Re: pipes and return data
by Roy Johnson (Monsignor) on Oct 31, 2003 at 18:32 UTC
    perldoc -q pipe
    How can I open a pipe both to and from a command?
    The IPC::Open2 module (part of the standard perl distribution) is an easy-to-use approach that internally uses pipe(), fork(), and exec() to do the job. Make sure you read the deadlock warnings in its documentation, though (see IPC::Open2). See "Bidirectional Communication with Another Process" in perlipc and "Bidirectional Communication with Yourself" in perlipc

    You may also use the IPC::Open3 module (part of the standard perl distribution), but be warned that it has a different order of arguments from IPC::Open2 (see IPC::Open3).

      Hi Roy,

      First of all, thwanks for your help. I **think** this is what I need.

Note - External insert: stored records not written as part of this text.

/-- `d/ds [α/(β − γ s)] = α γ/(β − γ s)²`. [folklore] -/
theorem hasDerivAt_const_div (α β γ s : ℝ) (h : β - γ * s ≠ 0) :
    HasDerivAt (fun s : ℝ => α / (β - γ * s)) (α * γ / (β - γ * s) ^ 2) s := by
  have hd : HasDerivAt (fun s : ℝ => β - γ * s) (-(γ * 1)) s :=
    ((hasDerivAt_id' s).const_mul γ).const_sub β
  refine ((hasDerivAt_const s α).div hd h).congr_deriv ?_
  ring

/-- **Weight drop.** `∂_w tatePhi = tateBz + tateAz` (termwise: `∂_w` of `α w/(β − γ w)` is
`αβ/(β − γw)²`, and the same rational function is `∂_{z₁}` resp. `∂_{z₀}` of the corresponding term
of `tateB`, `tateA`). [Zagier 2007, Ch. I §2 (differentiate in `x`)] -/
theorem hasDerivAt_tatePhi (x y z0 z1 w : ℝ) (h3 : (1 - y) - (x * z0 * z1) * w ≠ 0)
    (h4 : (1 - y * z0 * z1) - x * w ≠ 0) (h1 : 1 - (x * z0 * z1) * w ≠ 0)
    (h5 : (1 - y) - (x * (1 - y) + x * y * z0 * z1) * w ≠ 0) (h6 : 1 - (x * z0) * w ≠ 0) :
    HasDerivAt (fun s : ℝ => (x * s / ((1 - y) - (x * z0 * z1) * s) + y / ((1 - y * z0 * z1) - x * s) - x * s / (1 - (x * z0 * z1) * s) - y / (1 - y * z0 * z1) - (x * y) * s / ((1 - y) - (x * (1 - y) + x * y * z0 * z1) * s) - x * s / (1 - (x * z0) * s) * (y / (1 - y * z1)))) ((x * (1 - y) / ((1 - y) - (x * w * z0) * z1) ^ 2 + x * y / ((1 - x * w) - (y * z0) * z1) ^ 2 - x / (1 - (x * w * z0) * z1) ^ 2 - x * y * (1 - y) / ((1 - x * w) * (1 - y) - (x * w * y * z0) * z1) ^ 2) + (-(x / (1 - (x * w) * z0) ^ 2 * (y / (1 - y * z1))))) w := by
  have t3 := hasDerivAt_mul_div x (1 - y) (x * z0 * z1) w h3
  have t4 := hasDerivAt_const_div y (1 - y * z0 * z1) x w h4
  have t1 := hasDerivAt_mul_div_one x (x * z0 * z1) w h1
  have t2 := hasDerivAt_const w (y / (1 - y * z0 * z1))
  have t5 := hasDerivAt_mul_div (x * y) (1 - y) (x * (1 - y) + x * y * z0 * z1) w h5
  have t6 := (hasDerivAt_mul_div_one x (x * z0) w h6).mul_const (y / (1 - y * z1))
  refine (((((t3.add t4).sub t1).sub t2).sub t5).sub t6).congr_deriv ?_
  ring

/-- `∂_{z₁} tateB = tateBz`. [folklore] -/
theorem hasDerivAt_tateB (x y z0 z1 w : ℝ) (hX : 1 - x * w ≠ 0)
    (h3 : (1 - y) - (x * w * z0) * z1 ≠ 0) (h4 : (1 - x * w) - (y * z0) * z1 ≠ 0)
    (h1 : 1 - (x * w * z0) * z1 ≠ 0) (h5 : (1 - x * w) * (1 - y) - (x * w * y * z0) * z1 ≠ 0) :
    HasDerivAt (fun s : ℝ => (x * s / ((1 - y) - (x * w * z0) * s) + (x * y / (1 - x * w)) * s / ((1 - x * w) - (y * z0) * s) - x * s / (1 - (x * w * z0) * s) - (x * y / (1 - x * w)) * s / ((1 - x * w) * (1 - y) - (x * w * y * z0) * s))) ((x * (1 - y) / ((1 - y) - (x * w * z0) * z1) ^ 2 + x * y / ((1 - x * w) - (y * z0) * z1) ^ 2 - x / (1 - (x * w * z0) * z1) ^ 2 - x * y * (1 - y) / ((1 - x * w) * (1 - y) - (x * w * y * z0) * z1) ^ 2)) z1 := by
  have t3 := hasDerivAt_mul_div x (1 - y) (x * w * z0) z1 h3
  have t4 := hasDerivAt_mul_div (x * y / (1 - x * w)) (1 - x * w) (y * z0) z1 h4
  have t1 := hasDerivAt_mul_div_one x (x * w * z0) z1 h1
  have t5 := hasDerivAt_mul_div (x * y / (1 - x * w)) ((1 - x * w) * (1 - y)) (x * w * y * z0) z1 h5
  have c4 : x * y / (1 - x * w) * (1 - x * w) = x * y := div_mul_cancel₀ _ hX
  have c5 : x * y / (1 - x * w) * ((1 - x * w) * (1 - y)) = x * y * (1 - y) := by
    rw [← mul_assoc, div_mul_cancel₀ _ hX]
  refine (((t3.add t4).sub t1).sub t5).congr_deriv ?_
  rw [c4, c5]

/-- `∂_{z₀} tateA = tateAz`. [folklore] -/
theorem hasDerivAt_tateA (x y z0 z1 w : ℝ) (h6 : 1 - (x * w) * z0 ≠ 0) :
    HasDerivAt (fun s : ℝ => (-(x * s / (1 - (x * w) * s) * (y / (1 - y * z1))))) ((-(x / (1 - (x * w) * z0) ^ 2 * (y / (1 - y * z1))))) z0 := by
  have t6 := ((hasDerivAt_mul_div_one x (x * w) z0 h6).mul_const (y / (1 - y * z1))).neg
  refine t6.congr_deriv ?_
  ring

/-- `∂ₜ mOne = mOneT`. [folklore] -/
theorem hasDerivAt_mOne (x y t w : ℝ) (h : (1 - x * w) * ((1 - y) - x * w * t) ≠ 0) :
    HasDerivAt (fun s : ℝ => ((x * w * y) * (s * (s - 1)) / ((1 - x * w) * ((1 - y) - x * w * s)))) ((((x * w * y) * (t + t - 1) * ((1 - x * w) * ((1 - y) - x * w * t)) - (x * w * y) * (t * (t - 1)) * ((1 - x * w) * (-(x * w)))) / ((1 - x * w) * ((1 - y) - x * w * t)) ^ 2)) t := by
  have hn : HasDerivAt (fun s : ℝ => (x * w * y) * (s * (s - 1)))
      ((x * w * y) * (1 * (t - 1) + t * 1)) t :=
    ((hasDerivAt_id' t).mul ((hasDerivAt_id' t).sub_const 1)).const_mul _
  have hd : HasDerivAt (fun s : ℝ => (1 - x * w) * ((1 - y) - x * w * s))
      ((1 - x * w) * (-(x * w * 1))) t :=
    (((hasDerivAt_id' t).const_mul (x * w)).const_sub (1 - y)).const_mul _
  refine (hn.div hd h).congr_deriv ?_
  ring

/-- `∂ₜ mTwo = mTwoT`. [folklore] -/
theorem hasDerivAt_mTwo (x y t w : ℝ) (h : (1 - y) * ((1 - x * w) - y * t) ≠ 0) :
    HasDerivAt (fun s : ℝ => ((x * w * y) * (s * (s - 1)) / ((1 - y) * ((1 - x * w) - y * s)))) ((((x * w * y) * (t + t - 1) * ((1 - y) * ((1 - x * w) - y * t)) - (x * w * y) * (t * (t - 1)) * ((1 - y) * (-y))) / ((1 - y) * ((1 - x * w) - y * t)) ^ 2)) t := by
  have hn : HasDerivAt (fun s : ℝ => (x * w * y) * (s * (s - 1)))
      ((x * w * y) * (1 * (t - 1) + t * 1)) t :=
    ((hasDerivAt_id' t).mul ((hasDerivAt_id' t).sub_const 1)).const_mul _
  have hd : HasDerivAt (fun s : ℝ => (1 - y) * ((1 - x * w) - y * s)) ((1 - y) * (-(y * 1))) t :=
    (((hasDerivAt_id' t).const_mul y).const_sub (1 - x * w)).const_mul _
  refine (hn.div hd h).congr_deriv ?_
  ring

/-- `∂ᵤ loopG = loopK` (a Möbius function of `u`). [folklore] -/
theorem hasDerivAt_loopG (κ σ m m' u : ℝ) (h : 1 + u * σ * m ≠ 0) :
    HasDerivAt (fun s : ℝ => (s * κ * m' / (1 + s * σ * m))) ((κ * m' / (1 + u * σ * m) ^ 2)) u := by
  have hn : HasDerivAt (fun s : ℝ => s * κ * m') (1 * κ * m') u :=
    ((hasDerivAt_id' u).mul_const κ).mul_const m'
  have hd : HasDerivAt (fun s : ℝ => 1 + s * σ * m) (1 * σ * m) u :=
    (((hasDerivAt_id' u).mul_const σ).mul_const m).const_add 1
  refine (hn.div hd h).congr_deriv ?_
  ring

/-- `∂ₜ loopH = loopK` along a differentiable letter block `M` with `∂ₜ M = M'`. [folklore] -/
theorem hasDerivAt_loopH {M : ℝ → ℝ} {M' t : ℝ} (κ σ u : ℝ) (hM : HasDerivAt M M' t)
    (h : 1 + u * σ * M t ≠ 0) :
    HasDerivAt (fun s : ℝ => (κ * (M s) / (1 + u * σ * (M s)))) ((κ * M' / (1 + u * σ * (M t)) ^ 2)) t := by
  have hn : HasDerivAt (fun s : ℝ => κ * M s) (κ * M') t := hM.const_mul κ
  have hd : HasDerivAt (fun s : ℝ => 1 + u * σ * M s) (u * σ * M') t :=
    (hM.const_mul (u * σ)).const_add 1
  refine (hn.div hd h).congr_deriv ?_
  ring

/-! ## Polynomial identities -/

/-- The five-term integrand of the item (nested fractions `a/(1 − a z₀ z₁)`, `a` the five Abel
arguments) equals the cleared form `abelF` wherever the denominators are non-zero. [folklore] -/
theorem route_integrand_eq_abelF (x y z0 z1 : ℝ) (hx : 1 - x ≠ 0) (hy : 1 - y ≠ 0)
    (h3 : (1 - y) - x * z0 * z1 ≠ 0) (h4 : (1 - x) - y * z0 * z1 ≠ 0)
    (h5 : (1 - x) * (1 - y) - x * y * z0 * z1 ≠ 0) :
    (x / (1 - y)) / (1 - (x / (1 - y)) * z0 * z1) + (y / (1 - x)) / (1 - (y / (1 - x)) * z0 * z1)
      - x / (1 - x * z0 * z1) - y / (1 - y * z0 * z1)
      - (x * y / ((1 - x) * (1 - y))) / (1 - (x * y / ((1 - x) * (1 - y))) * z0 * z1)
      - (x / (1 - x * z0)) * (y / (1 - y * z1)) = (x / ((1 - y) - x * z0 * z1) + y / ((1 - x) - y * z0 * z1) - x / (1 - x * z0 * z1) - y / (1 - y * z0 * z1) - x * y / ((1 - x) * (1 - y) - x * y * z0 * z1) - x / (1 - x * z0) * (y / (1 - y * z1))) := by
  have e1 : 1 - (x / (1 - y)) * z0 * z1 = ((1 - y) - x * z0 * z1) / (1 - y) := by field_simp
  have e2 : 1 - (y / (1 - x)) * z0 * z1 = ((1 - x) - y * z0 * z1) / (1 - x) := by field_simp
  have e3 : 1 - (x * y / ((1 - x) * (1 - y))) * z0 * z1 =
      ((1 - x) * (1 - y) - x * y * z0 * z1) / ((1 - x) * (1 - y)) := by
    field_simp
  have f1 : (x / (1 - y)) / (((1 - y) - x * z0 * z1) / (1 - y)) = x / ((1 - y) - x * z0 * z1) := by
    rw [div_div_div_cancel_right₀ hy]
  have f2 : (y / (1 - x)) / (((1 - x) - y * z0 * z1) / (1 - x)) = y / ((1 - x) - y * z0 * z1) := by
    rw [div_div_div_cancel_right₀ hx]
  have f3 : (x * y / ((1 - x) * (1 - y))) / (((1 - x) * (1 - y) - x * y * z0 * z1) / ((1 - x) * (1 - y)))
      = x * y / ((1 - x) * (1 - y) - x * y * z0 * z1) := by
    rw [div_div_div_cancel_right₀ (mul_ne_zero hx hy)]
  rw [e1, e2, e3, f1, f2, f3]

/-- Closing the first loop: `1 + xw · mOne = φ₁ = (1 − xwt)·((1−xw)(1−y) − xwyt)/((1−xw)(1−y−xwt))`.
[folklore] -/
theorem one_add_mul_mOne (x y t w : ℝ) (hX : 1 - x * w ≠ 0) (h2 : (1 - y) - x * w * t ≠ 0) :
    1 + x * w * ((x * w * y) * (t * (t - 1)) / ((1 - x * w) * ((1 - y) - x * w * t))) =
      (1 - x * w * t) * ((1 - x * w) * (1 - y) - x * w * y * t) / ((1 - x * w) * ((1 - y) - x * w * t)) := by
  field_simp
  ring

/-- Closing the second loop: `1 + y · mTwo = φ₂ = (1 − yt)·((1−xw)(1−y) − xwyt)/((1−y)(1−xw−yt))`.
[folklore] -/
theorem one_add_mul_mTwo (x y t w : ℝ) (hY : 1 - y ≠ 0) (h3 : (1 - x * w) - y * t ≠ 0) :
    1 + y * ((x * w * y) * (t * (t - 1)) / ((1 - y) * ((1 - x * w) - y * t))) =
      (1 - y * t) * ((1 - x * w) * (1 - y) - x * w * y * t) / ((1 - y) * ((1 - x * w) - y * t)) := by
  field_simp
  ring

/-- The first loop integrand in partial fractions:
`x · ∂ₜ log φ₁ = x (−1/(1 − xwt) − y/((1−xw)(1−y) − xwyt) + 1/(1 − y − xwt))`. [folklore] -/
theorem loop_one_value (x y t w : ℝ) (hX : 1 - x * w ≠ 0) (h2 : (1 - y) - x * w * t ≠ 0)
    (h5 : 1 - x * w * t ≠ 0) (hD : (1 - x * w) * (1 - y) - x * w * y * t ≠ 0) :
    x * (((x * w * y) * (t + t - 1) * ((1 - x * w) * ((1 - y) - x * w * t)) - (x * w * y) * (t * (t - 1)) * ((1 - x * w) * (-(x * w)))) / ((1 - x * w) * ((1 - y) - x * w * t)) ^ 2) / (1 + x * w * ((x * w * y) * (t * (t - 1)) / ((1 - x * w) * ((1 - y) - x * w * t)))) =
      x * (-1 / (1 - x * w * t) - y / ((1 - x * w) * (1 - y) - x * w * y * t)
        + 1 / ((1 - y) - x * w * t)) := by
  rw [one_add_mul_mOne x y t w hX h2]
  set D := (1 - x * w) * (1 - y) - x * w * y * t with hDdef
  field_simp
  rw [hDdef]
  ring

/-- The second loop integrand in partial fractions:
`(xy/(1−xw)) · ∂ₜ log φ₂ = (xy/(1−xw)) (−1/(1 − yt) − xw/((1−xw)(1−y) − xwyt) + 1/(1 − xw − yt))`.
[folklore] -/
theorem loop_two_value (x y t w : ℝ) (hX : 1 - x * w ≠ 0) (hY : 1 - y ≠ 0)
    (h3 : (1 - x * w) - y * t ≠ 0) (h6 : 1 - y * t ≠ 0)
    (hD : (1 - x * w) * (1 - y) - x * w * y * t ≠ 0) :
    (x * y / (1 - x * w)) * (((x * w * y) * (t + t - 1) * ((1 - y) * ((1 - x * w) - y * t)) - (x * w * y) * (t * (t - 1)) * ((1 - y) * (-y))) / ((1 - y) * ((1 - x * w) - y * t)) ^ 2) / (1 + y * ((x * w * y) * (t * (t - 1)) / ((1 - y) * ((1 - x * w) - y * t)))) =
      (x * y / (1 - x * w)) * (-1 / (1 - y * t) - x * w / ((1 - x * w) * (1 - y) - x * w * y * t)
        + 1 / ((1 - x * w) - y * t)) := by
  rw [one_add_mul_mTwo x y t w hY h3]
  set D := (1 - x * w) * (1 - y) - x * w * y * t with hDdef
  field_simp
  rw [hDdef]
  ring

/-- **The differentiated Abel identity as a sum of two loops**:
`gOne + gTwo = x ∂ₜ log φ₁ + (xy/(1−xw)) ∂ₜ log φ₂` — the logarithms of the Landau letters
`1 − xwt, 1 − y − xwt, 1 − xw − yt, (1−xw)(1−y) − xwyt, 1 − yt` regroup into the two loops
`φ₁`, `φ₂` with `φ_q(0,w) = φ_q(1,w) = 1`. [Zagier 2007, Ch. I §2] -/
theorem gOne_add_gTwo (x y t w : ℝ) (hX : 1 - x * w ≠ 0) (hY : 1 - y ≠ 0)
    (h2 : (1 - y) - x * w * t ≠ 0) (h3 : (1 - x * w) - y * t ≠ 0) (h5 : 1 - x * w * t ≠ 0)
    (h6 : 1 - y * t ≠ 0) (hD : (1 - x * w) * (1 - y) - x * w * y * t ≠ 0) :
    ((x * 1 / ((1 - y) - (x * w * t) * 1) + (x * y / (1 - x * w)) * 1 / ((1 - x * w) - (y * t) * 1) - x * 1 / (1 - (x * w * t) * 1) - (x * y / (1 - x * w)) * 1 / ((1 - x * w) * (1 - y) - (x * w * y * t) * 1))) + ((-(x * 1 / (1 - (x * w) * 1) * (y / (1 - y * t))))) =
      x * (((x * w * y) * (t + t - 1) * ((1 - x * w) * ((1 - y) - x * w * t)) - (x * w * y) * (t * (t - 1)) * ((1 - x * w) * (-(x * w)))) / ((1 - x * w) * ((1 - y) - x * w * t)) ^ 2) / (1 + x * w * ((x * w * y) * (t * (t - 1)) / ((1 - x * w) * ((1 - y) - x * w * t))))
        + (x * y / (1 - x * w)) * (((x * w * y) * (t + t - 1) * ((1 - y) * ((1 - x * w) - y * t)) - (x * w * y) * (t * (t - 1)) * ((1 - y) * (-y))) / ((1 - y) * ((1 - x * w) - y * t)) ^ 2) / (1 + y * ((x * w * y) * (t * (t - 1)) / ((1 - y) * ((1 - x * w) - y * t)))) := by
  rw [loop_one_value x y t w hX h2 h5 hD, loop_two_value x y t w hX hY h3 h6 hD]
  simp only [mul_one]
  set D := (1 - x * w) * (1 - y) - x * w * y * t with hDdef
  field_simp
  rw [hDdef]
  ring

      Now you'll see what a novice I am

      When I use perldoc as you've descibed, how do I view this:

      Make sure you read the deadlock warnings in its documentation, though (see L<IPC::Open2>).

      Also, How do I signal that I am done writting to the pipe and I would like prog.pl to proces the data and print it's output to Reader?

      thanks, me

        Anytime you see "see <Module::Name::Here>" you can do perldoc Module::Name::Here to see the documentation, provided the module is installed on your host.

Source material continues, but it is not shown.